Forte crainte de perdre son logement

Anticipant une réduction de leur mobilité, plusieurs répondantes ont manifesté la volonté d’habiter dans un lieu central où les communications sont bonnes, plutôt en ville. La crainte dominante pour le futur – malheureusement fondée – est de ne plus pouvoir payer le loyer là où elles vivent actuellement. « La majorité ne sont en effet pas propriétaires, relève Marion Mendelzweig Droz. Elles redoutent de ne pas être en mesure de faire face à une augmentation de loyer. Parmi les femmes déjà retraitées, certaines nous ont dit avoir dû réduire toutes leurs activités, y compris sociales, pour conserver leur logement. » La satisfaction de leurs conditions de vie ne tient souvent qu’à un fil. « Si la menace de devoir quitter son appartement se concrétise, les alternatives sont peu nombreuses », considère Maria-Grazia Bedin.

Dans ce contexte, l’étude a relevé un intérêt pour les habitats intergénérationnels et participatifs. « L’idée est séduisante, mais pour l’instant, l’accès est extrêmement limité, constate la chercheuse. Il existe peu de coopératives en Suisse romande. La Suisse alémanique en compte peut-être un peu plus. » Plusieurs communes ont confié aux chercheuses que les femmes profitent davantage des propositions d’activités participatives et qu’elles s’engagent plus dans le volontariat. « Les femmes sont aussi plus présentes dans les réseaux d’entraide, indique Marion Mendelzweig Droz. On peut imaginer que cela leur permet de vieillir avec davantage d’autonomie. Elles font le nécessaire pour s’intégrer socialement. » Beaucoup de femmes interrogées sont mères ou grands-mères. Cela peut déterminer leur volonté de déménager ou de ne pas le faire, afin de rester à proximité de leurs proches. « Il y a beaucoup d’investissement de leur part à ce niveau, note Maria-Grazia Bedin. Et ce n’est pas parce qu’elles vivent seules qu’elles souffrent de solitude, qu’elles n’ont pas de compagnon ou ne disposent pas d’autres ressources, par exemple des enfants adultes. Il existe une grande hétérogénéité des cas de figure. »

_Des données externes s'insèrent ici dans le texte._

import Mathlib
import Literature.Barriers.ValiantsHypothesis.AlgebraicNaturalProofs
import Literature.Computability.AlgebraicComplexity.ArithCircuitProofs
import Summits.ValiantsHypothesis.ValiantsHypothesis.Theorems.BarrierLeverSuccinctHittingSetsForVPLowDegree
import HarnessLib

/-!
# Crux `BarrierLever.SuccinctHittingSetsForVP` (stmt-ValiantsHypothesis-14610), line `registered` —
DISTINGUISHERS WITH ONE LOW-SUPPORT MONOMIAL ARE HIT (every monomial of an equation is wide)

**What is proved (unconditional; structure of the open stub `stub_levelOne`, it does NOT close the
item).** Sharpening the companion file `…LowDegree.lean` (which used the total degree): what makes a
polynomial `D` in the `C(2n,n)` coefficient variables easy to hit by small circuits is a single
monomial of SMALL SUPPORT, whatever the degree and size of `D`.

* `LowSupport.exists_eval_ne_zero_supported` : a polynomial over `ℂ` with a monomial `m₀` in its
  support is nonzero at some point supported inside `supp m₀`;
* `isSuccinctHittingSet_of_small_support` : if `t (2n + 2) ≤ n ^ b`, the coefficient vectors of
  `SmallCircuits ℂ n b` hit every `D` having SOME monomial with `≤ t` distinct variables;
* `stub_levelOne_lowSupport` (registered stub) : level one of FSV Question 6 HOLDS against the
  level-one distinguishers with a monomial of support `≤ n ^ c` (`b = c + 2`, `n₀ = 3`);
* `card_support_gt_of_vanishes` : dually, for `n ≥ 3`, `b ≥ 2`, EVERY monomial of an equation of
  `SmallCircuits ℂ n b` involves more than `n ^ (b - 2)` distinct coefficient variables — equations
  for `VP` are "wide" in every term (as CKRST's finite-field equations, products over large sets of
  coefficients, indeed are).

Proof: as in `…LowDegree.lean` — kill the variables outside `S = supp m₀` (the coefficient of `m₀`
survives, `LowDegree.coeff_subst_self`), take a non-root of the nonzero restriction
(`MvPolynomial.funext`), and realise the resulting `|S|`-sparse vector as the coefficient vector of
an `|S|`-sparse polynomial of degree `≤ n` and size `≤ |S| (2n+2)` (`LowDegree.sparse_mem_smallCircuits`).
Axioms: `propext`, `Classical.choice`, `Quot.sound`. References: [ForbesShpilkaVolk2018] Def. 1,
Def. 3, Question 6 (framework); the argument is folklore.
-/

-- layout Summits/ValiantsHypothesis/ValiantsHypothesis forces the duplicated namespace component
set_option linter.dupNamespace false

namespace Summit.ValiantsHypothesis.ValiantsHypothesis.Theorems.BarrierLever.SuccinctHittingSetsForVP

open Literature.Barriers.ValiantsHypothesis Literature.Computability.AlgebraicComplexity MvPolynomial

namespace LowSupport

variable {ι : Type*} [DecidableEq ι]

/-- **Supported non-roots.** If `m₀` is a monomial of `D` (over `ℂ`, any set of variables), then
`D(w) ≠ 0` for some point `w` vanishing outside `supp m₀`. [folklore] -/
theorem exists_eval_ne_zero_supported {D : MvPolynomial ι ℂ} {m₀ : ι →₀ ℕ} (hm₀ : m₀ ∈ D.support) :
    ∃ w : ι → ℂ, (∀ i, i ∉ m₀.support → w i = 0) ∧ eval w D ≠ 0 := by
  classical
  have hc : coeff m₀ D ≠ 0 := mem_support_iff.mp hm₀
  have hne : aeval (fun i => if i ∈ m₀.support then (X i : MvPolynomial ι ℂ) else 0) D ≠ 0 := by
    intro h0
    have := LowDegree.coeff_subst_self m₀.support D (subset_refl _)
    rw [h0, coeff_zero] at this
    exact hc this.symm
  obtain ⟨w', hw'⟩ :
      ∃ w', eval w' (aeval (fun i => if i ∈ m₀.support then (X i : MvPolynomial ι ℂ) else 0) D) ≠ 0 := by
    by_contra hcon
    push Not at hcon
    exact hne (MvPolynomial.funext fun v => by simpa using hcon v)
  refine ⟨fun i => if i ∈ m₀.support then w' i else 0, fun i hi => if_neg hi, ?_⟩
  rwa [LowDegree.eval_subst] at hw'

end LowSupport

open LowSupport

/-- **Distinguishers with one low-support monomial are hit, whatever their degree and size.** If
`t (2n + 2) ≤ n ^ b`, the coefficient vectors of `SmallCircuits ℂ n b` hit every polynomial `D` in
the coefficient variables having some monomial with at most `t` distinct variables.
[cite: ForbesShpilkaVolk2018, Def. 3 and Question 6] -/
theorem isSuccinctHittingSet_of_small_support {n t b : ℕ} (h : t * (2 * n + 2) ≤ n ^ b) :
    IsSuccinctHittingSet (degLEMonomials n) (SmallCircuits ℂ n b)
      {D : MvPolynomial (degLEMonomials n) ℂ | ∃ m ∈ D.support, m.support.card ≤ t} := by
  classical
  rintro D ⟨m₀, hm₀, hcard⟩ -
  obtain ⟨w, hw, hne⟩ := exists_eval_ne_zero_supported hm₀
  refine ⟨∑ μ ∈ m₀.support, monomial (μ : Fin n →₀ ℕ) (w μ),
    LowDegree.sparse_mem_smallCircuits m₀.support w ?_, ?_⟩
  · exact le_trans (Nat.mul_le_mul_right _ hcard) h
  · rwa [LowDegree.coeffVector_sparse m₀.support hw]

/-- **Polynomial form**: for `n ≥ 3`, `SmallCircuits ℂ n (c + 2)` hits every polynomial with a
monomial of support `≤ n ^ c`. [cite: ForbesShpilkaVolk2018, Question 6] -/
theorem isSuccinctHittingSet_of_small_support_pow {n : ℕ} (c : ℕ) (hn : 3 ≤ n) :
    IsSuccinctHittingSet (degLEMonomials n) (SmallCircuits ℂ n (c + 2))
      {D : MvPolynomial (degLEMonomials n) ℂ | ∃ m ∈ D.support, m.support.card ≤ n ^ c} := by
  refine isSuccinctHittingSet_of_small_support ?_
  calc n ^ c * (2 * n + 2) ≤ n ^ c * (n * n) := Nat.mul_le_mul_left _ (by nlinarith)
    _ = n ^ (c + 2) := by ring

/-- **Every monomial of an equation is wide.** For `n ≥ 3`, `b ≥ 2`: if `D` vanishes at the
coefficient vector of every `f ∈ SmallCircuits ℂ n b`, then every monomial of `D` involves more
than `n ^ (b - 2)` distinct coefficient variables. [cite: ForbesShpilkaVolk2018, Def. 1] -/
theorem card_support_gt_of_vanishes {n b : ℕ} (hn : 3 ≤ n) (hb : 2 ≤ b)
    {D : MvPolynomial (degLEMonomials n) ℂ}
    (hvan : ∀ f ∈ SmallCircuits ℂ n b, eval (coeffVector (degLEMonomials n) f) D = 0)
    {m : (degLEMonomials n) →₀ ℕ} (hm : m ∈ D.support) : n ^ (b - 2) < m.support.card := by
  by_contra hle
  push Not at hle
  have hb2 : b - 2 + 2 = b := by omega
  have hD0 : D ≠ 0 := fun h0 => by simp [h0] at hm
  obtain ⟨f, hf, hne⟩ :=
    isSuccinctHittingSet_of_small_support_pow (b - 2) hn D ⟨m, hm, hle⟩ hD0
  rw [hb2] at hf
  exact hne (hvan f hf)

/-- **Registered stub `stub_levelOne_lowSupport`** (crux stmt-ValiantsHypothesis-14610, line
`registered`; a settled part of the open stub `stub_levelOne`, sharpening `stub_levelOne_lowDegree`):
level one of FSV Question 6 holds against the level-one distinguishers possessing a monomial with
`≤ n ^ c` distinct variables (`b = c + 2`, `n₀ = 3`). [cite: ForbesShpilkaVolk2018, Question 6] -/
theorem stub_levelOne_lowSupport :
    ∀ c : ℕ, ∃ b n₀ : ℕ, ∀ n : ℕ, n₀ ≤ n →
      IsSuccinctHittingSet (degLEMonomials n) (SmallCircuits ℂ n b)
        (Distinguishers ℂ n 1 ∩ {D | ∃ m ∈ D.support, m.support.card ≤ n ^ c}) :=
  fun c => ⟨c + 2, 3, fun _ hn =>
    (isSuccinctHittingSet_of_small_support_pow c hn).mono le_rfl Set.inter_subset_right⟩

end Summit.ValiantsHypothesis.ValiantsHypothesis.Theorems.BarrierLever.SuccinctHittingSetsForVP
import Summits.KontsevichZagierPeriods.KontsevichZagierPeriods.Theses.InverseLandau
import Summits.KontsevichZagierPeriods.KontsevichZagierPeriods.Theorems.KernelFormKernelImpliesStatement

/-!
# KontsevichZagierPeriods / InverseLandau — the assembly `Assembly` (stmt-KontsevichZagierPeriods-9137)

Route `KontsevichZagierPeriods/InverseLandau` (inverse Landau rigidity — identically vanishing
Tate-degenerate family periods are exact plus defect-lattice loop relators), item
stmt-KontsevichZagierPeriods-9137 (`Assembly`, rank 1), the deciding implication

  `TateFamilyKernel → TateLifting → KontsevichZagierPeriods`.

Pure bookkeeping in the free abelian group `KZ.FormalRep` of integral representations:

* `TateFamilyKernel` (crux, stmt-KontsevichZagierPeriods-9130) says that every FIBRE
  `[(0,1)ⁿ, P/Q(·,ϖ₀)]` of an admissible Tate family with identically vanishing fibre integrals, at a
  real-algebraic parameter `ϖ₀ ∈ (0,ε)`, is a KZ relation; these fibres are exactly the generators
  of the subgroup `closure {fibres}` appearing in `TateLifting`, so `closure {fibres} ≤ KZ.relations`
  (`AddSubgroup.closure_le`) and `KZ.relations ⊔ closure {fibres} ≤ KZ.relations` (`sup_le`).
* `TateLifting` (target, stmt-KontsevichZagierPeriods-9129) says `ker KZ.eval ≤ KZ.relations ⊔
  closure {fibres}`; with the previous point this is the kernel form
  `Literature.NumberTheory.Transcendental.KZKernelConjecture`
  (`kzKernelConjecture_of_kernel_of_lifting`).
* The kernel form implies the summit (`r.value = r'.value ⇒ eval ([r] − [r']) = 0 ⇒ [r] − [r'] ∈
  relations`): the tree theorem
  `Summit.KontsevichZagierPeriods.KernelForm.kontsevichZagierPeriods_of_kzKernelConjecture`
  (`Theorems/KernelFormKernelImpliesStatement.lean`).

The composite is `Assembly.assembly_proof`, whose type is literally the route decl. It coincides in
content with the route file's kernel-checked deciding theorem `Theses.InverseLandau.closes`, but is
proved here independently of it (the route file is gate-generated and may be re-issued). Neither
antecedent is discharged: `TateLifting` is declared GPC-strength and `TateFamilyKernel` is the
route's open crux; the theorem is the implication, nothing more. No definitions, no named facts;
unconditional.

References: M. Kontsevich, D. Zagier, *Periods* (2001), §1.2 (Conjecture 1 and its kernel
reformulation); A. Huber, S. Müller-Stach, *Periods and Nori Motives* (2017), §13.1.
-/

namespace Summit.KontsevichZagierPeriods.InverseLandau.Assembly

open Summit.KontsevichZagierPeriods.KontsevichZagierPeriods.Theses.InverseLandau
open Literature.NumberTheory.Transcendental

/-- **Kernel form from the two halves of inverse Landau rigidity**:
`TateFamilyKernel → TateLifting → KZKernelConjecture` (`ker KZ.eval ≤ KZ.relations`). `TateLifting`
places every `c ∈ ker eval` in `KZ.relations ⊔ closure {fibres}`; `TateFamilyKernel` puts every
generator of the fibre subgroup — a representation `[r]` with `r.domain = (0,1)ⁿ` and integrand
`P/Q(·,ϖ₀)` on it, for an admissible Tate family `P/Q` with identically vanishing fibre integrals
and a real-algebraic `ϖ₀ ∈ (0,ε)` — into `KZ.relations`, hence the whole subgroup
(`AddSubgroup.closure_le`), so `KZ.relations ⊔ closure {fibres} ≤ KZ.relations` (`sup_le`).
[Kontsevich–Zagier 2001, §1.2; Huber–Müller-Stach 2017, §13.1] [folklore] -/
theorem kzKernelConjecture_of_kernel_of_lifting (hK : TateFamilyKernel) (hL : TateLifting) :
    KZKernelConjecture := by
  intro c hc
  refine sup_le le_rfl ((AddSubgroup.closure_le _).mpr ?_) (hL c hc)
  rintro d ⟨n, P, Q, ε, ϖ₀, r, hε, hT, hA, hV, halg, hϖ₀, hdom, heq, rfl⟩
  exact hK n P Q ε hε hT hA hV ϖ₀ halg hϖ₀ r hdom heq

/-- **`Assembly`** (settles stmt-KontsevichZagierPeriods-9137, route InverseLandau):
`TateFamilyKernel → TateLifting → KontsevichZagierPeriods`. Proof: the two hypotheses give the
kernel form `KZKernelConjecture` (`kzKernelConjecture_of_kernel_of_lifting`), and the kernel form
implies the KZ-literal period conjecture
(`Summit.KontsevichZagierPeriods.KernelForm.kontsevichZagierPeriods_of_kzKernelConjecture`:
`r.value = r'.value ⇒ eval ([r] − [r']) = 0 ⇒ [r] − [r'] ∈ KZ.relations`).
[Kontsevich–Zagier 2001, §1.2; Huber–Müller-Stach 2017, §13.1] [folklore] -/
theorem assembly_proof :
    Summit.KontsevichZagierPeriods.KontsevichZagierPeriods.Theses.InverseLandau.Assembly := by
  unfold Summit.KontsevichZagierPeriods.KontsevichZagierPeriods.Theses.InverseLandau.Assembly
  intro hK hL
  exact Summit.KontsevichZagierPeriods.KernelForm.kontsevichZagierPeriods_of_kzKernelConjecture
    (kzKernelConjecture_of_kernel_of_lifting hK hL)

end Summit.KontsevichZagierPeriods.InverseLandau.Assembly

Enfin, les chercheuses ont remarqué que la coloration politique des communes influence les politiques de logement. Certaines détiennent un parc immobilier, où des résidences à loyers abordables peuvent être envisagées. D’autres communes n’en possèdent pas et elles doivent négocier avec le secteur privé de l’immobilier. En l’absence de législation ou de plan cantonal qui réglemente les attributions, c’est la loi du marché qui détermine le prix des logements. « Nous avons bon espoir que la situation puisse évoluer, affirment les chercheuses. Nous avons perçu un accueil positif à notre recherche. Tout le monde semble d’accord sur le fait que des logements appropriés pour les FBBS sont nécessaires. »


Trois questions à Laurence Bachmann

HEMISPHERES 27 Les femmes baby boomers veulent des logements adaptes a leurs besoins Laurence Bachmann
Laurence Bachmann | FRANÇOIS WAVRE, LUNDI13

Pour cette sociologue et professeure à la Haute école de travail social de Genève (HETS-Genève) – HES-SO, l’autonomie financière des femmes ne s’arrête pas au gender pension gap. Le rapport à l’argent reste significativement genré tout au long de la vie.

Vous dites que les femmes ont longtemps été exclues de l’argent. Comment ?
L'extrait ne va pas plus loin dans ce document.